# mouse scroll up broken??

## sa

I have newly compiled gentoo 1.2 for x86 w/xfree-r12 and my mouse scroll up doesnt work, has anyone else seen this on a pc? I found this on the ppc forumn, https://forums.gentoo.org/viewtopic.php?t=1987

but this doesnt help me, I have tried xfree r9 and r12 w/gcc2.95.3 and gcc3

xev gives no output from mouse scrollup but mouse scroll down works fine. 

my XF86Config has this:

Section "InputDevice"

        Identifier  "Mouse0"

        Driver      "mouse"

        Option      "Protocol" "IMPS/2"

        Option      "Device" "/dev/psaux"

        Option      "ZAxisMapping" "4 5"

    Option      "Resolution"   "450"

EndSection

any suggestions??

thanks,

sa

----------

## sa

Hmm, I dont know who moved this in the hardware forumn, Its definatly not a hardware problem!

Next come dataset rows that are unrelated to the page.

open scoped Classical in
/-- **The ideal PRF game of the distinguisher, lazily**: the average over its coins of the counting probability over
supplies of the forgery event of the emulated attack over the lazily sampled table.
[Goldreich 2004, proofs of Prop. 6.4.15 / 6.4.17 with Goldreich 2001, Claim 3.6.6.1] [cite: Goldreich2004, Prop. 6.4.17] -/
theorem prfIdealProb_distinguisher_lazy (hW : P.WF) {B : Bounds} (hB : B.OK P 𝒜) (n : ℕ) :
    prfIdealProb (fun m => m + 1) (fun m => P.R.eval m) (distinguisher P 𝒜 B.PcOf (B.cOf P 𝒜) (Bounds.ROf P 𝒜)) n =
      uniformAvg ((cDPoly P 𝒜).eval n) fun r => supplyProb (fun s : Fin ((fuelD P 𝒜).eval n) → List.Vector Bool (P.R.eval n) =>
        ForgeWith P 𝒜 n (pk0 P n (lazyTab P 𝒜 n r (List.ofFn s))) (OTab P n (lazyTab P 𝒜 n r (List.ofFn s)) (ρD P 𝒜 n r)) (rA P 𝒜 n r)) := by
  rw [prfIdealProb_distinguisher hW hB n]
  exact SigOWF.uniformAvg_congr' fun r hr => tableProb_forgeWith_eq_supplyProb hW hB hr

/-! ### The lazily sampled table in closed form: first occurrences -/

section FirstOcc

variable {K V : Type} [DecidableEq K] [Inhabited V]

/-- The index of the first `some κ` in a list of optional keys (the length if there is none). [folklore] -/
def fIdx (κ : K) : List (Option K) → ℕ
  | [] => 0
  | k :: ks => if k = some κ then 0 else fIdx κ ks + 1

/-- The first occurrence is at most any occurrence. [folklore] -/
theorem fIdx_le_of_getElem (κ : K) : ∀ (ks : List (Option K)) (j : ℕ) (hj : j < ks.length), ks[j] = some κ → fIdx κ ks ≤ j
  | [], j, hj, _ => by simp at hj
  | k :: ks, 0, _, h => by simp only [List.getElem_cons_zero] at h; simp [fIdx, h]
  | k :: ks, j + 1, hj, h => by
    rw [fIdx]
    split_ifs
    · exact Nat.zero_le _
    · exact Nat.succ_le_succ (fIdx_le_of_getElem κ ks j (by simpa using hj) (by simpa using h))
import Summits.QuantumFields.YangMills.Theorems.BalabanUVNodesN06AtOpsYSectEStKnitRecordKESCGH
import Literature.MathematicalPhysics.QuantumFieldTheory.Balaban1983to89.B9Cor36GpDirMemberBlocksAtRecordY

/-!
# BalabanUVNodes ∕ N06 ([B9], `Dag.B9_main`) — ★★★ «KESC-AγI»: THE KNIT CERTIFICATE AT THE RECORD ₁₁ ALONG ANY SUB-FAMILY OF SECTION-CARRYING MEMBERS («KESC-AγH», tree) WITH COROLLARY 3.6's (3.42) BLOCK TABLES OF
# `G′_□(U)` (rows 18, `h36b`) PROVED — dag-n06-c's UNITS 7–10 — AND THE (3.35) DATUM OF Ω₀(□) DISPLAYED IN THEIR PLACE
Track A of `YM-PLAN.md` (cell `pub-ymgap`, HUMAN RULING D-0062), node **N06**.  Seat `pub-ymgap-dag-n06-d` g33.

T. Bałaban, *Propagators for lattice gauge theories in a background field*, Commun. Math. Phys. **99** (1985) 389–434 [Balaban1985BackgroundPropagators] = [B9]: Cor. 3.6 p. 408
l. 1–14 («Applying the gauge transformation u we get U′ = Uᵘ = e^{iηA} with A satisfying the inequalities in (3.35) … we have to recall only that all the results of these theorems are gauge
invariant»), (3.35) p. 396, Thm 3.1 (3.42) p. 397, p. 408 (last lines)–p. 409 l. 5 (the sequence {Ω_n(□)}, «G′_□(U)»); T. Bałaban, *Propagators and renormalization transformations for lattice gauge
theories. II*, Commun. Math. Phys. **96** (1984) 223–250 [Balaban1984PropagatorsII]: (2.51)–(2.55) p. 232, (2.45)–(2.46) p. 231.

STATEMENT DELTA w.r.t. «KESC-AγH» (`…KnitRecordKESCGH.b9LeafXUR_opsYSectESt_knitRecord_KESCGH`), binder by binder (diff oracle: the tree file; generator `mkH.py`; HOME twin `pub-ymgap-dag-n06-d/lean/g33/kh/`):
* GONE (1): `h36b` — the four (3.42) block majorants of `η²G′_□(U)`, `∇_Uη⁻¹·η²G′_□`, `η²G′_□·(−∇*_Uη⁻¹)`, `η⁻²Δ_U·η²G′_□` over `toB6 (geoBY x) 1 (H x)` at the (β) letter
  `GpDirY x □ (parKnitCubeY x □) (dirDomY x □)` — a THEOREM: dag-n06-c ✓`B9Cor36GpDirAtMemberBlocks.gpDir_at_member_blocks` (UNIT 7 Cor 3.6 per-cube package → UNIT 8
  entries of `Ω₀(padΔ)⁻¹Ω₀` with derivatives → UNIT 9 covariance to raw `U` → UNIT 10 the member-block reading, source-global transfer), read at named constants by
  ✓`B9Cor36GpDirMemberBlocksAtRecordY.h36b_at_member` (`gpd36δ ∕ gpd36B ∕ gpd36M₀ ∕ gpd36T₀ ∕ gpd36N₀ ∕ gpd36a₁` by `Classical.choose`; kernel monotonicity to `(Bc, p.δ₀)`).
* NEW (6): `hM36 hN36 hT36` (the member thresholds `gpd36M₀ ≤ L·M_h`, `gpd36N₀ + 1 ≤ R·L·M_h`, `gpd36T₀ ≤ RM1`; the collar geometry of Ω₀(□) is a THEOREM, n06-c ✓`hS2_dirDomY`), ★ `hDat36` (per
  `(x, □)` and every `U` of the regime: ✓`Datum36Y x.toKIdx □ U gpd36a₁` — a gauge `g`, a field `A`, a box `Q ⊇ chart⁻¹Ω₀(□)` with `Uᵍ = e^{iηA}` on `Q`, `‖A‖ ≤ Cξ⁻¹`, `‖η⁻¹∂A‖ ≤ Cξ⁻²`,
  `η ≤ ξ`, `1 ≤ Λ`, `L^{n+1}η ≤ Λξ`, `2CΛ² ≤ min(gpd36a₁, ¼)`, p06's window numerics, bi-contractive `R(Uᵍ)` and `g` — print's class (3.35) READ ON A CUBE ⊇ Ω₀(□), p. 408 «□⁵ is contained
  in one of the cubes for which this condition holds»; dag-n06-c LOCATED-32: the record's `Reg335 c α₀` supplies (3.35) on class cubes of ≤ 10 big blocks, not on Ω₀(□)-sized boxes —
  director ∕ dag-lead ruling (O1)–(O3) pending), `hB36 : gpd36B ≤ Bc`, `hδ36 : p.δ₀ ≤ gpd36δ` (x-free numerics against the certificate's own constants).
* Every other binder byte-identical with «KESC-AγH».
PROOF: ONE named application of ✓«KESC-AγH» with `h36b := fun x hM α₀ hα ha U hU => h36b_at_member x (H x) (hM36 x) (hN36 x) (hT36 x) U (hDat36 x hM α₀ hα ha U hU) hB36 hδ36`.
HONEST ACCOUNT.  The first Cor.-3.6-class ESTIMATE row of the site tables is now a theorem of the tree (dag-n06-c's); what replaces it is MORE PRIMITIVE and OPEN: the (3.35) datum on a
box ⊇ Ω₀(□) (an input of [B8]-Prop-6 type — LOCATED-32), three thresholds on the member family, two numerics whose right-hand sides are `Classical.choose` constants (positivity known:
✓`gpd36δ_pos`, ✓`gpd36B_nonneg`; no closed-form value — the numerics witness ✓«ZK₆» does NOT cover `hB36 hδ36`).  LEFT DISPLAYED (classes): the walk-currency legs `hMixO hOneO hmixO h36H hopI`
(site) and `h36HA h36Ab hopIA h36A2 hfacA` (bond), `hUnitA`, inner-corner rows (№524), locality `hOagrA hRfagrA`, geometry `hnear hSnear`, Thm 3.14's data, the (3.185) record, regime bridges,
pins, numerics.  Kernel bookkeeping (one theorem, 0 `def`, 0 `sorry`, standard axioms); COUNT-NEUTRAL helper (`--supports stmt-QuantumFields-27239 --as helper`); N06 NOT discharged; K1ᴬ NOT
closed; one finite 𝕋⁴ programme at fixed `ε` — NOT continuum ∕ OS ∕ mass gap ∕ Clay; the Yang–Mills mass gap is NOT proved by any of this.  Inherited module texts are in the tree files.
-/
noncomputable section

Any ways I fixed it.

in me XF86Config-4:

Section "InputDevice"

        Identifier  "Mouse0"

        Driver      "mouse"

    Option      "Device"    "/dev/psaux"

    Option      "Protocol"  "ExplorerPS/2"

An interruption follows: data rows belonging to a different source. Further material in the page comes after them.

import Summits.ResolutionOfSingularities.ResolutionOfSingularities.Theorems.EquisingularLiftEquisingularLiftNatPlanarSmoothingPoint
import Summits.ResolutionOfSingularities.ResolutionOfSingularities.Theorems.EquisingularLiftEquisingularLiftNatPlanarSmoothingAlgebra
import Summits.ResolutionOfSingularities.ResolutionOfSingularities.Theorems.EquisingularLiftEquisingularLiftNatEquinodalNoseModel
import Literature.AlgebraicGeometry.Resolution.AlterationsSectionDivisor
import HarnessLib

/-!
# [OURS · L1 W4.5(b) · EL♮(3) · D11 «Σ5a ci-DIRECT» SUPPLY «ci_trace_smoothing», part 2c′] THE SMOOTHING FAMILY AT A POINT OF THE SPECIAL FIBRE,
# LETTER OF ANY DEGREE: of two parameters `c₁, c₂` with `c₁ - c₂` a unit, at most one gives a non-regular model at the point

res-L1-w45b-stub-2 g19 (STUB WORKER 2), desk RULING R72a (iii) (default owner of the Σ5a supply lemma).  OURS; NOT a statement of any manuscript
([Hironaka2017] is a candidate under adjudication — nothing of it is asserted here); AI-written, weaker than expert review.  No `sorry`; standard axioms;
DEF-FREE.  `--supports stmt-ResolutionOfSingularities-20148 --as helper`, counted 0.  EL♮(3) is NOT proved; resolution in positive characteristic is NOT proved.

WHAT.  The degree-`d₁` re-typing of ✓ part 2c (`…NatPlanarSmoothingPoint`, `isRegularLocalRing_quotient_stalkIdeal_or`, letter of degree `1`), proof
VERBATIM with `1 ↦ d₁`: `ℙⁿ_O = Proj O[x₀..xₙ]` over any commutative ring `O` with an element `ϖ`; a point `x ∈ D₊(x_d)` of the special fibre
(`ϖ ∈ 𝔭_x`); a form `L̃` of degree `d₁` and forms `A, M` of degree `e` with `L̃, A ∈ 𝔭_x`, `M ∉ 𝔭_x`; the letter `𝓛 = (L̃)~` regular at the point over `x`,
and the constant germ `Θ_x ϖ` off `𝓛_x + 𝔪_x²`.  For the family `𝓦_c = (L̃, A + c·ϖ·M)~`:
★ `isRegularLocalRing_quotient_stalkIdeal_or_deg` — if `c₁ - c₂` is a unit of `O`, then `𝒪_{ℙⁿ,x} ⧸ (𝓦_{c₁})_x` or `𝒪_{ℙⁿ,x} ⧸ (𝓦_{c₂})_x` is regular.
References (method / index only): H. Matsumura, *Commutative Ring Theory* (1986), Thm. 14.2; R. Hartshorne, *Algebraic Geometry* (1977), II Prop. 5.9.
-/

set_option linter.dupNamespace false -- mandated namespace `Summit.<Summit>.<Problem>` of this single-conjunct summit

noncomputable section

open CategoryTheory AlgebraicGeometry TopologicalSpace IsLocalRing
open MvPolynomial HomogeneousLocalization
open Literature.AlgebraicGeometry.Resolution
open AlgebraicGeometry.Scheme.IdealSheafData

namespace Summit.ResolutionOfSingularities.ResolutionOfSingularities.Cruxes.EquisingularLiftNat.Sections.PlanarSmoothing

open Summit.ResolutionOfSingularities.ResolutionOfSingularities.Cruxes.EquisingularLiftNat.Sections
open Summit.ResolutionOfSingularities.ResolutionOfSingularities.Cruxes.EquisingularLiftNat.Sections.Equinodal

variable {O : Type} [CommRing O] {ϖ : O} {n e d₁ : ℕ}

/-- Degree certificate of the family `![L̃, A + c·M]`, letter of degree `d₁`. [folklore] -/
theorem pair_mem_deg (Lt A M : MvPolynomial (Fin (n + 1)) O) (hLt : Lt ∈ homogeneousSubmodule (Fin (n + 1)) O d₁)
    (hA : A ∈ homogeneousSubmodule (Fin (n + 1)) O e) (hM : M ∈ homogeneousSubmodule (Fin (n + 1)) O e) (r : O) :
    ∀ l, (![Lt, A + C r * M] : Fin 2 → MvPolynomial (Fin (n + 1)) O) l ∈ homogeneousSubmodule (Fin (n + 1)) O ((![d₁, e] : Fin 2 → ℕ) l) := by
  intro l; fin_cases l
  · exact hLt
  · exact add_C_mul_mem A M hA hM r

/-- Degree certificate of the letter `![L̃]`, degree `d₁`. [folklore] -/
theorem single_mem_deg (Lt : MvPolynomial (Fin (n + 1)) O) (hLt : Lt ∈ homogeneousSubmodule (Fin (n + 1)) O d₁) :
    ∀ l, (![Lt] : Fin 1 → MvPolynomial (Fin (n + 1)) O) l ∈ homogeneousSubmodule (Fin (n + 1)) O ((![d₁] : Fin 1 → ℕ) l) := by
  intro l; fin_cases l; exact hLt

set_option maxHeartbeats 800000 in -- two stalk-ideal computations and the dichotomy in one statement
/-- ★ **THE SMOOTHING FAMILY AT A POINT OF THE SPECIAL FIBRE, LETTER OF DEGREE `d₁`: of `c₁, c₂` with `c₁ - c₂` a unit, at most one is bad.**
See the module docstring.  [cite: Matsumura1987, Thm. 14.2] [OURS · Σ5a supply part 2c′] -/
theorem isRegularLocalRing_quotient_stalkIdeal_or_deg (d : Fin (n + 1)) :
    letI := MvPolynomial.gradedAlgebra (σ := Fin (n + 1)) (R := O)
    ∀ (x : Proj (homogeneousSubmodule (Fin (n + 1)) O))
    (hx : x ∈ Proj.basicOpen (homogeneousSubmodule (Fin (n + 1)) O) (X d)), (C ϖ : MvPolynomial (Fin (n + 1)) O) ∈ x.asHomogeneousIdeal →
    ∀ (Lt A M : MvPolynomial (Fin (n + 1)) O) (hLt : Lt ∈ homogeneousSubmodule (Fin (n + 1)) O d₁)
    (hA : A ∈ homogeneousSubmodule (Fin (n + 1)) O e) (hM : M ∈ homogeneousSubmodule (Fin (n + 1)) O e),
    Lt ∈ x.asHomogeneousIdeal → A ∈ x.asHomogeneousIdeal → M ∉ x.asHomogeneousIdeal →
    (∀ x' : ↥(projIdealSheaf (homogeneousSubmodule (Fin (n + 1)) O) ⟨Ideal.span (Set.range ![Lt]), isHomogeneous_span_of_forall_mem _ _ _ (single_mem_deg Lt hLt)⟩).subscheme,
      (projIdealSheaf (homogeneousSubmodule (Fin (n + 1)) O) ⟨Ideal.span (Set.range ![Lt]), isHomogeneous_span_of_forall_mem _ _ _ (single_mem_deg Lt hLt)⟩).subschemeι x' = x →
      IsRegularLocalRing ((projIdealSheaf (homogeneousSubmodule (Fin (n + 1)) O) ⟨Ideal.span (Set.range ![Lt]),
        isHomogeneous_span_of_forall_mem _ _ _ (single_mem_deg Lt hLt)⟩).subscheme.presheaf.stalk x')) →
    ((Proj (homogeneousSubmodule (Fin (n + 1)) O)).presheaf.germ (Proj.basicOpen (homogeneousSubmodule (Fin (n + 1)) O) (X d)) x hx).hom
        ((Proj.awayToSection (homogeneousSubmodule (Fin (n + 1)) O) (X d)).hom
          (mk₁ (homogeneousSubmodule (Fin (n + 1)) O) (CILift.X_mem_one' d) 0 (C ϖ) (isHomogeneous_C _ ϖ))) ∉
      stalkIdeal (projIdealSheaf (homogeneousSubmodule (Fin (n + 1)) O) ⟨Ideal.span (Set.range ![Lt]), isHomogeneous_span_of_forall_mem _ _ _ (single_mem_deg Lt hLt)⟩) x ⊔
        maximalIdeal ((Proj (homogeneousSubmodule (Fin (n + 1)) O)).presheaf.stalk x) ^ 2 →
    ∀ (c₁ c₂ : O), IsUnit (c₁ - c₂) →
    IsRegularLocalRing ((Proj (homogeneousSubmodule (Fin (n + 1)) O)).presheaf.stalk x ⧸
        stalkIdeal (projIdealSheaf (homogeneousSubmodule (Fin (n + 1)) O) ⟨Ideal.span (Set.range ![Lt, A + C (c₁ * ϖ) * M]),
          isHomogeneous_span_of_forall_mem _ _ _ (pair_mem_deg Lt A M hLt hA hM (c₁ * ϖ))⟩) x) ∨
    IsRegularLocalRing ((Proj (homogeneousSubmodule (Fin (n + 1)) O)).presheaf.stalk x ⧸
        stalkIdeal (projIdealSheaf (homogeneousSubmodule (Fin (n + 1)) O) ⟨Ideal.span (Set.range ![Lt, A + C (c₂ * ϖ) * M]),
          isHomogeneous_span_of_forall_mem _ _ _ (pair_mem_deg Lt A M hLt hA hM (c₂ * ϖ))⟩) x) := by
  classical
  letI := MvPolynomial.gradedAlgebra (σ := Fin (n + 1)) (R := O)
  intro x hx hxϖ Lt A M hLt hA hM hLtx hAx hMx hLreg hϖL c₁ c₂ hc
  haveI : x.asHomogeneousIdeal.toIdeal.IsPrime := x.isPrime
  -- the point `x'` of `V(𝓛)` over `x`
  have hLm := germ_mk₁_mem_maximalIdeal_of_mem d d₁ Lt hLt x hx hLtx
  have hstalkL : stalkIdeal (projIdealSheaf (homogeneousSubmodule (Fin (n + 1)) O) ⟨Ideal.span (Set.range ![Lt]),
      isHomogeneous_span_of_forall_mem _ _ _ (single_mem_deg Lt hLt)⟩) x = Ideal.span {((Proj (homogeneousSubmodule (Fin (n + 1)) O)).presheaf.germ
        (Proj.basicOpen (homogeneousSubmodule (Fin (n + 1)) O) (X d)) x hx).hom ((Proj.awayToSection (homogeneousSubmodule (Fin (n + 1)) O) (X d)).hom
          (mk₁ (homogeneousSubmodule (Fin (n + 1)) O) (CILift.X_mem_one' d) d₁ Lt hLt))} := by
    rw [CILift.stalkIdeal_projIdealSheaf_span (![Lt]) (![d₁]) (single_mem_deg Lt hLt) d x hx, Set.range_unique]
    rfl
  have hxsupp : x ∈ (projIdealSheaf (homogeneousSubmodule (Fin (n + 1)) O) ⟨Ideal.span (Set.range ![Lt]),
      isHomogeneous_span_of_forall_mem _ _ _ (single_mem_deg Lt hLt)⟩).support := by
    rw [mem_support_iff_stalkIdeal_le, hstalkL, Ideal.span_singleton_le_iff_mem]; exact hLm
  obtain ⟨x', hx'⟩ : x ∈ Set.range (projIdealSheaf (homogeneousSubmodule (Fin (n + 1)) O) ⟨Ideal.span (Set.range ![Lt]),
      isHomogeneous_span_of_forall_mem _ _ _ (single_mem_deg Lt hLt)⟩).subschemeι := by
    rw [Scheme.IdealSheafData.range_subschemeι]; exact hxsupp
  haveI hBreg := hLreg x' hx'
  -- the chart germs `γ m F`, opaque
  obtain ⟨γ, hγ⟩ : ∃ γ : ∀ (m : ℕ) (F : MvPolynomial (Fin (n + 1)) O), F ∈ homogeneousSubmodule (Fin (n + 1)) O m →
      (Proj (homogeneousSubmodule (Fin (n + 1)) O)).presheaf.stalk x, ∀ m F hF, γ m F hF =
      ((Proj (homogeneousSubmodule (Fin (n + 1)) O)).presheaf.germ (Proj.basicOpen (homogeneousSubmodule (Fin (n + 1)) O) (X d)) x hx).hom
        ((Proj.awayToSection (homogeneousSubmodule (Fin (n + 1)) O) (X d)).hom (mk₁ (homogeneousSubmodule (Fin (n + 1)) O) (CILift.X_mem_one' d) m F hF)) :=
    ⟨_, fun _ _ _ => rfl⟩
  -- membership of the forms in `𝔭_x`, degrees
  have hCϖx : ∀ c : O, (C (c * ϖ) : MvPolynomial (Fin (n + 1)) O) * M ∈ x.asHomogeneousIdeal := by
    intro c
    have h1 : (C (c * ϖ) : MvPolynomial (Fin (n + 1)) O) ∈ x.asHomogeneousIdeal.toIdeal := by
      rw [C_mul]; exact Ideal.mul_mem_left _ _ hxϖ
    exact Ideal.mul_mem_right _ _ h1
  have hFx : ∀ c : O, A + C (c * ϖ) * M ∈ x.asHomogeneousIdeal := fun c => Ideal.add_mem _ hAx (hCϖx c)
  have hCMmem : ∀ r : O, (C r : MvPolynomial (Fin (n + 1)) O) * M ∈ homogeneousSubmodule (Fin (n + 1)) O e := fun r =>
    (mem_homogeneousSubmodule e _).mpr (((mem_homogeneousSubmodule e M).mp hM).C_mul r)
  have hCC : ∀ a b : O, (C a : MvPolynomial (Fin (n + 1)) O) * C b ∈ homogeneousSubmodule (Fin (n + 1)) O 0 := fun a b => by
    rw [← C_mul]; exact isHomogeneous_C _ _
  -- `π := (V(𝓛) ↪ ℙⁿ)♯_{x'}`, read at `x`: surjective, local, kernel `𝓛_x = (γ L̃)`
  subst hx'
  let π := ((projIdealSheaf (homogeneousSubmodule (Fin (n + 1)) O) ⟨Ideal.span (Set.range ![Lt]),
      isHomogeneous_span_of_forall_mem _ _ _ (single_mem_deg Lt hLt)⟩).subschemeι.stalkMap x').hom
  have hπsurj : Function.Surjective π := Scheme.Hom.stalkMap_surjective _ x'
  haveI : IsLocalHom π := inferInstanceAs (IsLocalHom (Scheme.Hom.stalkMap _ x').hom)
  have hker : RingHom.ker π = Ideal.span {γ d₁ Lt hLt} := by
    rw [hγ, ← hstalkL]
    change RingHom.ker (Scheme.Hom.stalkMap _ x').hom = _
    rw [← stalkIdeal_ker_eq_ker_stalkMap _ x', ker_subschemeι]
  -- the dichotomy ideal `J = ker π ⊔ 𝔪_x²` does not contain the constant germ `ϖ`
  have hϖJ : γ 0 (C ϖ) (isHomogeneous_C _ ϖ) ∉ RingHom.ker π ⊔ maximalIdeal _ ^ 2 := by
    rw [hker]; simp only [hγ]; rw [← hstalkL]; exact hϖL
  -- units: `γ M` and `γ (c₁ - c₂)`
  have hMu : IsUnit (γ e M hM) := by rw [hγ]; exact isUnit_germ_mk₁_of_notMem d e M hM _ hx hMx
  have hcu : IsUnit (γ 0 (C (c₁ - c₂)) (isHomogeneous_C _ _)) := by
    rw [hγ]
    refine isUnit_germ_mk₁_of_notMem d 0 (C (c₁ - c₂)) (isHomogeneous_C _ _) _ hx fun hmem => ?_
    exact (ProjectiveSpectrum.isPrime _).ne_top (Ideal.eq_top_of_isUnit_mem _ hmem (hc.map C))
  -- constants: `γ (a b) = γ a · γ b`, `γ c₁ - γ c₂ = γ (c₁ - c₂)`
  have hγC : ∀ a b : O, γ 0 (C (a * b)) (isHomogeneous_C _ _) = γ 0 (C a) (isHomogeneous_C _ _) * γ 0 (C b) (isHomogeneous_C _ _) := by
    intro a b
    rw [hγ, hγ, hγ, ← germ_mk₁_C_mul d 0 a (C b) (isHomogeneous_C _ _) (hCC a b) _ hx]
    exact congrArg _ (congrArg _ (mk₁_congr _ _ (C_mul (a := a) (a' := b)) _ _))
  have hγsub : γ 0 (C c₁) (isHomogeneous_C _ _) - γ 0 (C c₂) (isHomogeneous_C _ _) = γ 0 (C (c₁ - c₂)) (isHomogeneous_C _ _) := by
    rw [sub_eq_iff_eq_add, hγ, hγ, hγ, ← germ_mk₁_add d 0 (C (c₁ - c₂)) (C c₂) (isHomogeneous_C _ _) (isHomogeneous_C _ _) _ hx]
    exact congrArg _ (congrArg _ (mk₁_congr _ _ (by rw [← C_add, sub_add_cancel]) _ _))
  have hc' : IsUnit (γ 0 (C c₁) (isHomogeneous_C _ _) - γ 0 (C c₂) (isHomogeneous_C _ _)) := by rw [hγsub]; exact hcu
  -- `γ F_c = γ A + γ c · γ ϖ · γ M`
  have hFc : ∀ c : O, γ e (A + C (c * ϖ) * M) (add_C_mul_mem A M hA hM (c * ϖ)) =
      γ e A hA + γ 0 (C c) (isHomogeneous_C _ _) * γ 0 (C ϖ) (isHomogeneous_C _ _) * γ e M hM := by
    intro c
    rw [← hγC, hγ, hγ, hγ, hγ, germ_mk₁_add d e A (C (c * ϖ) * M) hA (hCMmem (c * ϖ)) _ hx,
      germ_mk₁_C_mul d e (c * ϖ) M hM (hCMmem (c * ϖ)) _ hx]
  -- the stalk ideals of the family: `(𝓦_c)_x = ker π ⊔ (γ F_c)`
  have hstalkW : ∀ c : O, stalkIdeal (projIdealSheaf (homogeneousSubmodule (Fin (n + 1)) O) ⟨Ideal.span (Set.range ![Lt, A + C (c * ϖ) * M]),
          isHomogeneous_span_of_forall_mem _ _ _ (pair_mem_deg Lt A M hLt hA hM (c * ϖ))⟩) ((projIdealSheaf (homogeneousSubmodule (Fin (n + 1)) O) ⟨Ideal.span (Set.range ![Lt]),
      isHomogeneous_span_of_forall_mem _ _ _ (single_mem_deg Lt hLt)⟩).subschemeι x') =
      RingHom.ker π ⊔ Ideal.span {γ e (A + C (c * ϖ) * M) (add_C_mul_mem A M hA hM (c * ϖ))} := by
    intro c
    rw [CILift.stalkIdeal_projIdealSheaf_span (![Lt, A + C (c * ϖ) * M]) (![d₁, e]) (pair_mem_deg Lt A M hLt hA hM (c * ϖ)) d _ hx, hker,
      ← Ideal.span_insert, ← NoseModel.span_range_pair, hγ, hγ]
    exact congrArg Ideal.span (congrArg Set.range (funext fun l => by fin_cases l <;> rfl))
  -- `γ F_c ∈ 𝔪_x`
  have hFm : ∀ c : O, γ e (A + C (c * ϖ) * M) (add_C_mul_mem A M hA hM (c * ϖ)) ∈ maximalIdeal _ := fun c => by
    rw [hγ]; exact germ_mk₁_mem_maximalIdeal_of_mem d e _ _ _ hx (hFx c)
  -- regularity off `J`, then the dichotomy
  have key : ∀ c : O, γ e (A + C (c * ϖ) * M) (add_C_mul_mem A M hA hM (c * ϖ)) ∉ RingHom.ker π ⊔ maximalIdeal _ ^ 2 →
      IsRegularLocalRing ((Proj (homogeneousSubmodule (Fin (n + 1)) O)).presheaf.stalk ((projIdealSheaf (homogeneousSubmodule (Fin (n + 1)) O) ⟨Ideal.span (Set.range ![Lt]),
      isHomogeneous_span_of_forall_mem _ _ _ (single_mem_deg Lt hLt)⟩).subschemeι x') ⧸
        stalkIdeal (projIdealSheaf (homogeneousSubmodule (Fin (n + 1)) O) ⟨Ideal.span (Set.range ![Lt, A + C (c * ϖ) * M]),
          isHomogeneous_span_of_forall_mem _ _ _ (pair_mem_deg Lt A M hLt hA hM (c * ϖ))⟩) ((projIdealSheaf (homogeneousSubmodule (Fin (n + 1)) O) ⟨Ideal.span (Set.range ![Lt]),
      isHomogeneous_span_of_forall_mem _ _ _ (single_mem_deg Lt hLt)⟩).subschemeι x')) := by
    intro c hnot
    have h := isRegularLocalRing_quotient_ker_sup_span π hπsurj (hFm c) hnot
    rw [← hstalkW c] at h
    exact h
  by_contra hboth
  rw [not_or] at hboth
  have h₁ : γ e (A + C (c₁ * ϖ) * M) (add_C_mul_mem A M hA hM (c₁ * ϖ)) ∈ RingHom.ker π ⊔ maximalIdeal _ ^ 2 := by
    by_contra h; exact hboth.1 (key c₁ h)
  have h₂ : γ e (A + C (c₂ * ϖ) * M) (add_C_mul_mem A M hA hM (c₂ * ϖ)) ∈ RingHom.ker π ⊔ maximalIdeal _ ^ 2 := by
    by_contra h; exact hboth.2 (key c₂ h)
  rw [hFc] at h₁ h₂
  exact one_bad_residue _ hϖJ hMu hc' h₁ h₂

end Summit.ResolutionOfSingularities.ResolutionOfSingularities.Cruxes.EquisingularLiftNat.Sections.PlanarSmoothing

end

    Option      "Buttons"   "7"

    Option      "ZAxisMapping"  "6 7"

    Option      "Resolution"   "450"

EndSection

and in me ~/.Xclients

xmodmap -e "pointer = 1 2 3 6 7 4 5"&

This problem is weird it has never happened to me on any other distro' It didnt even happen when I had a linux from scratch box.   :Cool: 

----------